import Summits.CriticalPhenomena.PercolationContinuityZ3.Theorems.PercNearOneGluingNoHeavyLowerTailSahiE3DeterminedMeetFKGCube
import Summits.CriticalPhenomena.PercolationContinuityZ3.Theorems.PercNearOneGluingNoHeavyLowerTailSahiC3CubeThreeFKGPrelim
import Mathlib.Tactic.Linarith
import HarnessLib
import HarnessLib.Audit

/-!
# `NoHeavyLowerTail` (crux stmt-CriticalPhenomena-4575), Sahi programme P4: code-level bridges for assembling Sahi's `C₃` on `{0,1}⁴` (FKG weights)

Support file (cell `prim-l12`, seat P4; `--supports stmt-CriticalPhenomena-4575`).  No named facts, no sorries; standard axioms.

The assembly of the landed orbit theorems (`SahiC3CubeFourFKG.orbit*_nonneg`) into one statement over all up-set triples of the `4`-cube goes
through a kernel-checked table on set CODES (`encF 4`, HOME prim-l12-p4/ASSEMBLY-PLAN-FKG-CUBE4.md).  This file turns the table's code-level
reasons into the hypotheses of the tree theorems: (1) an EMPTY slot gives `latticeE3 = 0` (`latticeE3_empty₃` and code form); (2) a slot whose code is a
cone is `principalUp (ptB m c)` (`eq_principalUp_of_code`), so `latticeE3_nonneg_of_principal` applies; (3) a pairwise intersection whose code does not
depend on coordinate `i` (`indepCoordB`, a Boolean test on the code) satisfies the hypothesis of the cube locality corollary
`SahiE3DeterminedMeetFKG.latticeE3_nonneg_cube_of_inter_determined_three` with `e = Fin.succAbove i` (`latticeE3_nonneg_of_indepCoord` and slot variants).
-/

namespace Summit.CriticalPhenomena.PercolationContinuityZ3.Theorems.SahiC3CubeFourFKG

open Finset Literature.Probability.LatticeModels SahiC3Cube OneCutCert SahiE3DeterminedMeetFKG

/-! ### Empty slot -/

/-- An empty third slot kills `latticeE3`. [this work] -/
theorem latticeE3_empty₃ {α : Type*} [Fintype α] [DecidableEq α] (μ : α → ℝ) (U A : Finset α) : latticeE3 μ U A ∅ = 0 := by
  simp [latticeE3, mass]

/-- An empty slot (by code) kills `latticeE3`. [this work] -/
theorem latticeE3_eq_zero_of_code₃ {m : ℕ} (μ : (Fin m → Bool) → ℝ) {U A B : Finset (Fin m → Bool)} (hB : encF m B = 0) :
    latticeE3 μ U A B = 0 := by
  rw [eq_empty_of_encF hB]; exact latticeE3_empty₃ μ U A

/-! ### Principal slot from the code -/

/-- `ptB m c ≤ x` iff the bits of `c` (below `m`) are among the coordinates of `x`. [this work] -/
theorem ptB_le_iff {m c : ℕ} (x : Fin m → Bool) : ptB m c ≤ x ↔ ∀ i : Fin m, c.testBit i = true → x i = true := by
  constructor
  · intro h i hi
    have := h i
    rw [show ptB m c i = c.testBit i from rfl, hi] at this
    exact top_le_iff.1 this
  · intro h i
    show c.testBit i ≤ x i
    cases hc : c.testBit i
    · exact bot_le
    · rw [h i hc]

/-- **Principal slot from the code**: if bit `j` of the code of `S` is set exactly when `c AND j = c` (for `j < 2^m`), then `S = principalUp (ptB m c)`
(for `c < 2^m`). [this work] -/
theorem eq_principalUp_of_code {m c : ℕ} (hc : c < 2 ^ m) {S : Finset (Fin m → Bool)}
    (h : ∀ j < 2 ^ m, (encF m S).testBit j = decide (c &&& j = c)) : S = principalUp (ptB m c) := by
  ext x
  rw [mem_principalUp, mem_iff_testBit_encF, h _ (enc2_lt x), decide_eq_true_iff, ptB_le_iff]
  constructor
  · intro hcx i hi
    have := congrArg (fun n => n.testBit i) hcx
    simp only [Nat.testBit_land, hi, Bool.true_and] at this
    rw [SahiC3Cube.testBit_enc2, dif_pos i.2] at this
    exact this
  · intro hx
    refine Nat.eq_of_testBit_eq fun t => ?_
    rw [Nat.testBit_land]
    by_cases ht : t < m
    · rw [SahiC3Cube.testBit_enc2, dif_pos ht]
      cases hct : c.testBit t
      · rfl
      · simpa using hx ⟨t, ht⟩ hct
    · have hle : 2 ^ m ≤ 2 ^ t := Nat.pow_le_pow_right (by norm_num) (not_lt.1 ht)
      rw [Nat.testBit_lt_two_pow (lt_of_lt_of_le hc hle)]
      simp

/-! ### A pairwise intersection independent of one coordinate -/

/-- Code-level Boolean test: membership in the set with code `k` does not depend on coordinate `i` of the `m`-cube. [this work] -/
def indepCoordB (m k i : ℕ) : Bool := (List.range (2 ^ m)).all fun j => k.testBit j == k.testBit (j ^^^ 2 ^ i)

/-- Reading off one bit from `indepCoordB`. [this work] -/
theorem testBit_eq_of_indepCoordB {m k i : ℕ} (h : indepCoordB m k i = true) {j : ℕ} (hj : j < 2 ^ m) :
    k.testBit j = k.testBit (j ^^^ 2 ^ i) := by
  unfold indepCoordB at h
  rw [List.all_eq_true] at h
  simpa using h j (List.mem_range.2 hj)

/-- Flipping coordinate `i` XORs the corner position with `2^i`. [this work] -/
theorem enc2_update_not {m : ℕ} (x : Fin m → Bool) (i : Fin m) :
    enc2 (Function.update x i (!x i)) = enc2 x ^^^ 2 ^ (i : ℕ) := by
  refine Nat.eq_of_testBit_eq fun t => ?_
  rw [Nat.testBit_xor, Nat.testBit_two_pow]
  by_cases ht : t < m
  · rw [SahiC3Cube.testBit_enc2, dif_pos ht, SahiC3Cube.testBit_enc2, dif_pos ht]
    by_cases hti : (⟨t, ht⟩ : Fin m) = i
    · subst hti
      simp
    · rw [Function.update_of_ne hti]
      have : (i : ℕ) ≠ t := fun h => hti (Fin.ext h.symm)
      simp [this]
  · rw [testBit_enc2_of_le _ _ (not_lt.1 ht), testBit_enc2_of_le _ _ (not_lt.1 ht)]
    have : (i : ℕ) ≠ t := fun h => ht (h ▸ i.2)
    simp [this]

/-- If the code of `S` does not depend on coordinate `i`, then membership in `S` only depends on the other coordinates. [this work] -/
theorem mem_iff_of_indepCoord {m : ℕ} {S : Finset (Fin m → Bool)} {i : Fin m} (h : indepCoordB m (encF m S) i = true) (x y : Fin m → Bool)
    (hxy : ∀ j, j ≠ i → x j = y j) : (x ∈ S ↔ y ∈ S) := by
  by_cases hi : x i = y i
  · have : x = y := funext fun j => by by_cases hj : j = i <;> [exact hj ▸ hi; exact hxy j hj]
    rw [this]
  · have hy : y = Function.update x i (!x i) := by
      funext j
      by_cases hj : j = i
      · subst hj; rw [Function.update_self]
        cases hx : x j <;> cases hy' : y j <;> simp_all
      · rw [Function.update_of_ne hj, hxy j hj]
    rw [mem_iff_testBit_encF, mem_iff_testBit_encF, hy, enc2_update_not, ← testBit_eq_of_indepCoordB h (enc2_lt x)]

/-- Agreement along `Fin.succAbove i` is agreement off coordinate `i`. [folklore] -/
theorem agree_off_of_comp_succAbove {m : ℕ} {i : Fin (m + 1)} {x y : Fin (m + 1) → Bool} (h : x ∘ Fin.succAbove i = y ∘ Fin.succAbove i)
    (j : Fin (m + 1)) (hj : j ≠ i) : x j = y j := by
  obtain ⟨t, rfl⟩ := Fin.exists_succAbove_eq hj
  exact congrFun h t

variable {μ : (Fin 4 → Bool) → ℝ}

/-- **Junta bridge (slots `A, B`)**: if the code of `A ∩ B` does not depend on coordinate `i`, then `0 ≤ latticeE3 μ U A B` for every nonnegative
log-supermodular weight on `{0,1}⁴` (cube locality corollary with `e = Fin.succAbove i`). [this work] -/
theorem latticeE3_nonneg_of_indepCoord (hμ₀ : 0 ≤ μ) (hμ : ∀ a b, μ a * μ b ≤ μ (a ⊓ b) * μ (a ⊔ b))
    {U A B : Finset (Fin 4 → Bool)} (hU : IsUpperSet (U : Set (Fin 4 → Bool))) (hA : IsUpperSet (A : Set (Fin 4 → Bool)))
    (hB : IsUpperSet (B : Set (Fin 4 → Bool))) (i : Fin 4) (h : indepCoordB 4 (encF 4 A &&& encF 4 B) i = true) : 0 ≤ latticeE3 μ U A B := by
  rw [← encF_inter] at h
  exact latticeE3_nonneg_cube_of_inter_determined_three hμ₀ hμ (e := Fin.succAbove i) Fin.succAbove_right_injective hU hA hB
    fun x y hxy => mem_iff_of_indepCoord h x y (agree_off_of_comp_succAbove hxy)

/-- Junta bridge, slots `U, A`. [this work] -/
theorem latticeE3_nonneg_of_indepCoord₁₂ (hμ₀ : 0 ≤ μ) (hμ : ∀ a b, μ a * μ b ≤ μ (a ⊓ b) * μ (a ⊔ b))
    {U A B : Finset (Fin 4 → Bool)} (hU : IsUpperSet (U : Set (Fin 4 → Bool))) (hA : IsUpperSet (A : Set (Fin 4 → Bool)))
    (hB : IsUpperSet (B : Set (Fin 4 → Bool))) (i : Fin 4) (h : indepCoordB 4 (encF 4 U &&& encF 4 A) i = true) : 0 ≤ latticeE3 μ U A B := by
  rw [← encF_inter] at h
  exact latticeE3_nonneg_cube_of_inter_determined_three₁₂ hμ₀ hμ (e := Fin.succAbove i) Fin.succAbove_right_injective hU hA hB
    fun x y hxy => mem_iff_of_indepCoord h x y (agree_off_of_comp_succAbove hxy)

/-- Junta bridge, slots `U, B`. [this work] -/
theorem latticeE3_nonneg_of_indepCoord₁₃ (hμ₀ : 0 ≤ μ) (hμ : ∀ a b, μ a * μ b ≤ μ (a ⊓ b) * μ (a ⊔ b))
    {U A B : Finset (Fin 4 → Bool)} (hU : IsUpperSet (U : Set (Fin 4 → Bool))) (hA : IsUpperSet (A : Set (Fin 4 → Bool)))
    (hB : IsUpperSet (B : Set (Fin 4 → Bool))) (i : Fin 4) (h : indepCoordB 4 (encF 4 U &&& encF 4 B) i = true) : 0 ≤ latticeE3 μ U A B := by
  rw [← encF_inter] at h
  exact latticeE3_nonneg_cube_of_inter_determined_three₁₃ hμ₀ hμ (e := Fin.succAbove i) Fin.succAbove_right_injective hU hA hB
    fun x y hxy => mem_iff_of_indepCoord h x y (agree_off_of_comp_succAbove hxy)

/-- **Principal-slot bridge**: a third slot whose code is the cone of `c` gives `0 ≤ latticeE3 μ U A B` [Sahi 2008 / Blinovsky 2013 via the tree
theorem `latticeE3_nonneg_of_principal`]. -/
theorem latticeE3_nonneg_of_coneCode₃ (hμ₀ : 0 ≤ μ) (hμ : ∀ a b, μ a * μ b ≤ μ (a ⊓ b) * μ (a ⊔ b))
    {U A B : Finset (Fin 4 → Bool)} (hU : IsUpperSet (U : Set (Fin 4 → Bool))) (hA : IsUpperSet (A : Set (Fin 4 → Bool)))
    {c : ℕ} (hc : c < 2 ^ 4) (h : ∀ j < 2 ^ 4, (encF 4 B).testBit j = decide (c &&& j = c)) : 0 ≤ latticeE3 μ U A B := by
  rw [eq_principalUp_of_code hc h]
  exact latticeE3_nonneg_of_principal hμ₀ hμ hU hA _

end Summit.CriticalPhenomena.PercolationContinuityZ3.Theorems.SahiC3CubeFourFKG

Your assignment:
Print, without alteration, only the lines above between the one holding "enc2 (Function.update x" and the one holding "(hxy : ∀ j, j", inclusive.

Solution:
    enc2 (Function.update x i (!x i)) = enc2 x ^^^ 2 ^ (i : ℕ) := by
  refine Nat.eq_of_testBit_eq fun t => ?_
  rw [Nat.testBit_xor, Nat.testBit_two_pow]
  by_cases ht : t < m
  · rw [SahiC3Cube.testBit_enc2, dif_pos ht, SahiC3Cube.testBit_enc2, dif_pos ht]
    by_cases hti : (⟨t, ht⟩ : Fin m) = i
    · subst hti
      simp
    · rw [Function.update_of_ne hti]
      have : (i : ℕ) ≠ t := fun h => hti (Fin.ext h.symm)
      simp [this]
  · rw [testBit_enc2_of_le _ _ (not_lt.1 ht), testBit_enc2_of_le _ _ (not_lt.1 ht)]
    have : (i : ℕ) ≠ t := fun h => ht (h ▸ i.2)
    simp [this]

/-- If the code of `S` does not depend on coordinate `i`, then membership in `S` only depends on the other coordinates. [this work] -/
theorem mem_iff_of_indepCoord {m : ℕ} {S : Finset (Fin m → Bool)} {i : Fin m} (h : indepCoordB m (encF m S) i = true) (x y : Fin m → Bool)
    (hxy : ∀ j, j ≠ i → x j = y j) : (x ∈ S ↔ y ∈ S) := by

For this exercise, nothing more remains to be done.